Search code examples
sqlsqlperformance

Very huge IN clause in SQL expression


Let's suppose i have a product table with 1 million records (yes, i have 1 million products !).

This product table has a reference string field.

Some people wants to export a csv file of all product excepting some products.

We know the references of the product to exclude. They are stored in a csv file.

Here is the query i've built:

SELECT ... FROM products WHERE reference NOT IN ('ref1','ref2','.....')

Everything works fine with less than 100 references to exclude.

What should i do if i have more than 10000 references to exclude ? The sql query is very big.

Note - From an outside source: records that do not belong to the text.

/-!
# The three pulled ensembles have ONE free energy for `y ≥ 1`: bridges, half-space walks, drifted walks
# (Janse van Rensburg–Whittington 2016, Theorem 3, in the tree's ensembles, with explicit constants)

Topic `Literature/Probability/RandomPlanarGeometry` (continues `SAWPulledFreeEnergyZ2.lean` — the objects
`Zd.pulledBridgeZ d N y = Z^B_N(y) = Σ_{β ∈ B_N} y^{span β}`, `Zd.driftZ d N θ = Z_N(θ) = Σ_{ω ∈ SAW_N} e^{θ x₁(ω_N)}` —,
`SAWPulledBridgeGain.lean` — `Zd.pulledHalfSpaceZ d N y = Z^H_N(y) = Σ_{ω ∈ H_N} y^{x₁(ω_N)}`, supermultiplicativity
`Zd.pulledBridgeZ_mul_le`, the trivial sandwich `Zd.pulledBridgeZ_le_pulledHalfSpaceZ_le_driftZ` —, the unfolding files
`SAWUnfolding.lean` / `SAWUnfoldingSpan.lean` (Hammersley–Welsh / Madras–Slade unfolding `Zd.unfold`, its code, the
injectivity `Zd.unfold_code_injOn`, `#codes ≤ e^{3√n}`) and `SAWBridges.lean` (the last-minimum splitting
`Zd.lastMin` / `Zd.headWalk` / `Zd.tailWalk` behind Madras–Slade (3.1.7))).

Source. E. J. Janse van Rensburg, S. G. Whittington, *Self-avoiding walks subject to a force*, J. Phys. A:
Math. Theor. 49 (2016) 11LT01 (arXiv:1510.06698), §2–§3. With `C⁺(y,z) = Σ_n C⁺_n(1,y) zⁿ` (positive walks
weighted `y^{height of the last vertex}`), `C(y,z)` (positive walks weighted `y^{span}`) and `B(y,z) = Σ b_n(h) y^h zⁿ`
(bridges), AS PRINTED (p. 4, Theorem 3): **"The radii of convergence of the generating functions `C(y,z)`,
`C⁺(y,z)` and `B(y,z)` are all equal when `y ≥ 1`."** Proof as printed: "`B(y,z) ≤ C⁺(y,z) ≤ C(y,z)`, `y > 1`" by
inclusion and `s ≥ h`; "Each walk counted by `C(y,z)` can be converted to a bridge by unfolding in the
`x_d`-direction and at most `e^{O(√n)}` such walks give the same bridge [HammersleyWelsh]. Moreover the span can not
decrease in the unfolding operation so, for `y > 1`, `C_n(1,y) ≤ e^{O(√n)} B_n(y)`."

## What is proved here (all `theorem`s; no new definitions, no named facts)

The same statement for the tree's three ensembles on `ℤ^d` (first coordinate as the pulled direction), with
explicit constants, every dimension, every length:

* `Zd.apply_last_le_unfold_last` — the endpoint level of a walk is at most the span of its unfolding
  ("the span can not decrease in the unfolding operation");
* **`Zd.pulledHalfSpaceZ_le_card_mul_pulledBridgeZ`**, **`Zd.pulledHalfSpaceZ_le_exp_mul_pulledBridgeZ`** —
  `Z^H_N(y) ≤ #{codes} · Z^B_N(y) ≤ e^{3√N} Z^B_N(y)` for `y ≥ 1` (M–S strict half-space walks weighted by the
  endpoint HEIGHT — the analogue, for the tree's ensemble, of the printed `C_n(1,y) ≤ e^{O(√n)} B_n(y)`, with the
  tree's code bound `e^{3√n}` in place of the partition number; the printed SPAN weight is not used here);
* `Zd.splitLastMin_injOn` — the last-minimum splitting `ω ↦ (m, head, tail)` of Madras–Slade (3.1.7) is
  injective (the tree proves this inside `Zd.count_le_sum_halfSpaceCount`; restated as a lemma);
* **`Zd.driftZ_le_sum_halfSpaceCount_mul_pulledHalfSpaceZ`** — `Z_N(θ) ≤ Σ_{m=0}^{N} h_{m+1} · Z^H_{N-m}(e^θ)` for
  `θ ≥ 0`: the drift weight of a full-space walk is at most that of its tail after the last minimum of `x₁`
  (not located in print with the drift weight; elementary from (3.1.7));
* **`Zd.driftZ_le_mul_exp_mul_pulledBridgeZ_succ`** — `Z_N(θ) ≤ (N+1) e^{6√(N+1)} Z^B_{N+1}(e^θ)` for `θ ≥ 0`
  (with `h_n ≤ e^{3√n} b_n`, `b_n ≤ Z^B_n(y)` for `y ≥ 1`, and `Z^B_m Z^B_n ≤ Z^B_{m+n}`);
* `Zd.sum_pow_le_driftZ_of_subset`, `Zd.pulledBridgeZ_le_sum_pow_of_bridges_subset`,
  **`Zd.tendsto_log_sum_pow_div_of_pulledBridgeZ`** — any intermediate ensemble `bridges ⊆ T_N ⊆ saws` with
  non-negative endpoint levels (Beaton's weak-half-space `U_N(y)`, JvR–W's `C⁺_N`) is sandwiched and has the same
  free energy;
* **`Zd.tendsto_log_pulledHalfSpaceZ_div_of_pulledBridgeZ`**, **`Zd.tendsto_log_driftZ_div_of_pulledBridgeZ`** —
  if `N⁻¹ log Z^B_N(y) → λ` then `N⁻¹ log Z^H_N(y) → λ` and `N⁻¹ log Z_N(log y) → λ` (`y ≥ 1`): the three pulled
  free energies coincide whenever the bridge one exists (it does, by Fekete on `Zd.pulledBridgeZ_mul_le` — lane
  item X29; not restated here).

* (appended, with `SAWPulledBridgeFreeEnergy.lean` = the bridge free energy `λ_B = Zd.pulledBridgeFreeEnergy`,
  a limit for every `y > 0` by Fekete) **`Zd.tendsto_log_pulledHalfSpaceZ_div`**, **`Zd.tendsto_log_driftZ_div`**,
  **`Zd.tendsto_log_sum_pow_div`** — `N⁻¹ log Z^H_N(y) → λ_B(y)`, `N⁻¹ log Z_N(θ) → λ_B(e^θ)`, and the same for
  any sandwiched ensemble: the three pulled free energies EXIST and are EQUAL (`y ≥ 1` / `θ ≥ 0`), unconditionally;
* **`Zd.JansevanRensburgWhittington2016_thm3_bridge_height`** — Theorem 3 in its radius-of-convergence form FOR
  THE TREE'S BRIDGE / HEIGHT-WEIGHTED ENSEMBLES (not the printed triple): for `y ≥ 1` the power series
  `Σ_N Z^B_N(y) z^N` (bridges = the printed `B`), `Σ_N Z^H_N(y) z^N` (strict half-space walks, height weight) and
  `Σ_N Z_N(log y) z^N` (all walks, drift — not a printed ensemble) converge for `0 ≤ z < e^{-λ_B(y)}` and diverge
  for `z > e^{-λ_B(y)}` (Cauchy–Hadamard from the limits). **The span-weighted ensemble `C(y,z)` of the printed
  theorem is NOT typed here**; the printed height-weighted positive-walk ensemble `C⁺` (= Beaton's `U_n`) is
  covered by the sandwich theorem `Zd.tendsto_log_sum_pow_div` (explicit instance: `SAWPulledHalfSpaceFreeEnergy`).

Consequence for the lane «pcv-sawmu» (X26 «PULL-ENCL»): the certified window for `e^{λ_B(2)}` on `ℤ²`, built from
a LOWER bound on `Z^B_N(2)` and an UPPER bound on the full-space `Z_N(log 2)`, encloses ONE number — the common
pulled free energy of bridges, half-space walks (Beaton's `U_n` lies between `Z^H_N` and `Z_N`) and drifted walks.

Deviations (labelled): the printed statement is about radii of convergence of positive (weak half-space) walk
generating functions; here the ensembles are the tree's (bridges ⊆ M–S half-space walks ⊆ all walks, drift
weight `e^{θ x₁(ω_N)}` on all walks), the sub-exponential factor is the tree's explicit `e^{3√n}`, and the limit
statements are given in `Tendsto` form conditional on the bridge limit, then unconditionally via `λ_B`
(`SAWPulledBridgeFreeEnergy.lean`), and finally in radius-of-convergence form for THESE ensembles. The full-space
drift clause is not in the printed Theorem 3 (positive walks only), and the printed SPAN-weighted ensemble `C(y,z)`
is not typed in this file (only `B`, and `C⁺` through the sandwich theorem).

Tree-twin search: `grep -rn "11LT01\|1510.06698\|radius of convergence.*pull\|pulledHalfSpaceZ_le\|driftZ_le"
Literature/Probability/RandomPlanarGeometry` → only the trivial directions (`pulledBridgeZ_le_driftZ`,
`pulledBridgeZ_le_pulledHalfSpaceZ_le_driftZ`). No twin.
-/


open Finset Filter Topology Literature.Probability.LatticeModels
open Literature.Probability.RandomPlanarGeometry.SAW
open scoped BigOperators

I have tried with mysql, postgre and sql server. It's the same problem.

Thanks


Solution

  • You can use table value parameters on SQL Server.

    The query would look like:

    SELECT *
    FROM products AS P
    LEFT JOIN @exludedProducts AS EP ON EP.reference = P.reference
    WHERE P.reference IS NULL
    

    You'll need to declare the table value type like (check the type to match your table):

    CREATE TYPE dbo.ProductReferenceTvp AS TABLE 
    (
        reference VARCHAR(10) NOT NULL
    )
    

    And your .Net code might look like:

    public void GetProducts(IEnumerable<string> excludedProducts)
    {
        StringBuilder sb = new StringBuilder();
                
        sb.AppendLine(" SELECT * ");
        sb.AppendLine(" FROM products AS P ");
        sb.AppendLine(" LEFT JOIN @exludedProducts AS EP ON EP.reference = P.reference ");
        sb.AppendLine(" WHERE P.reference IS NULL ");
                
        using (var cn = new SqlConnection(ConnectionString))
        {
            using (SqlCommand cmd = new SqlCommand(sb.ToString(), cn))
            {
                var pExcludedProducts = GetTvp("@exludedProducts", excludedProducts.Distinct());
                cmd.Parameters.Add(pExcludedProducts);
    
                DataSet ds = new DataSet();
                new SqlDataAdapter(cmd).Fill(ds);
                Print(ds);
            }
        }
    }
    
    private SqlParameter GetTvp(string name, IEnumerable<string> excludedProducts)
    {
        var dt = new DataTable();
        dt.Columns.Add("reference", typeof(String));
        foreach (var product in excludedProducts)
        {
            dt.Rows.Add(product);
        }
        var p = new SqlParameter(name, dt);
        p.SqlDbType = SqlDbType.Structured;
        p.TypeName = "dbo.ProductReferenceTvp";
        return p;
    }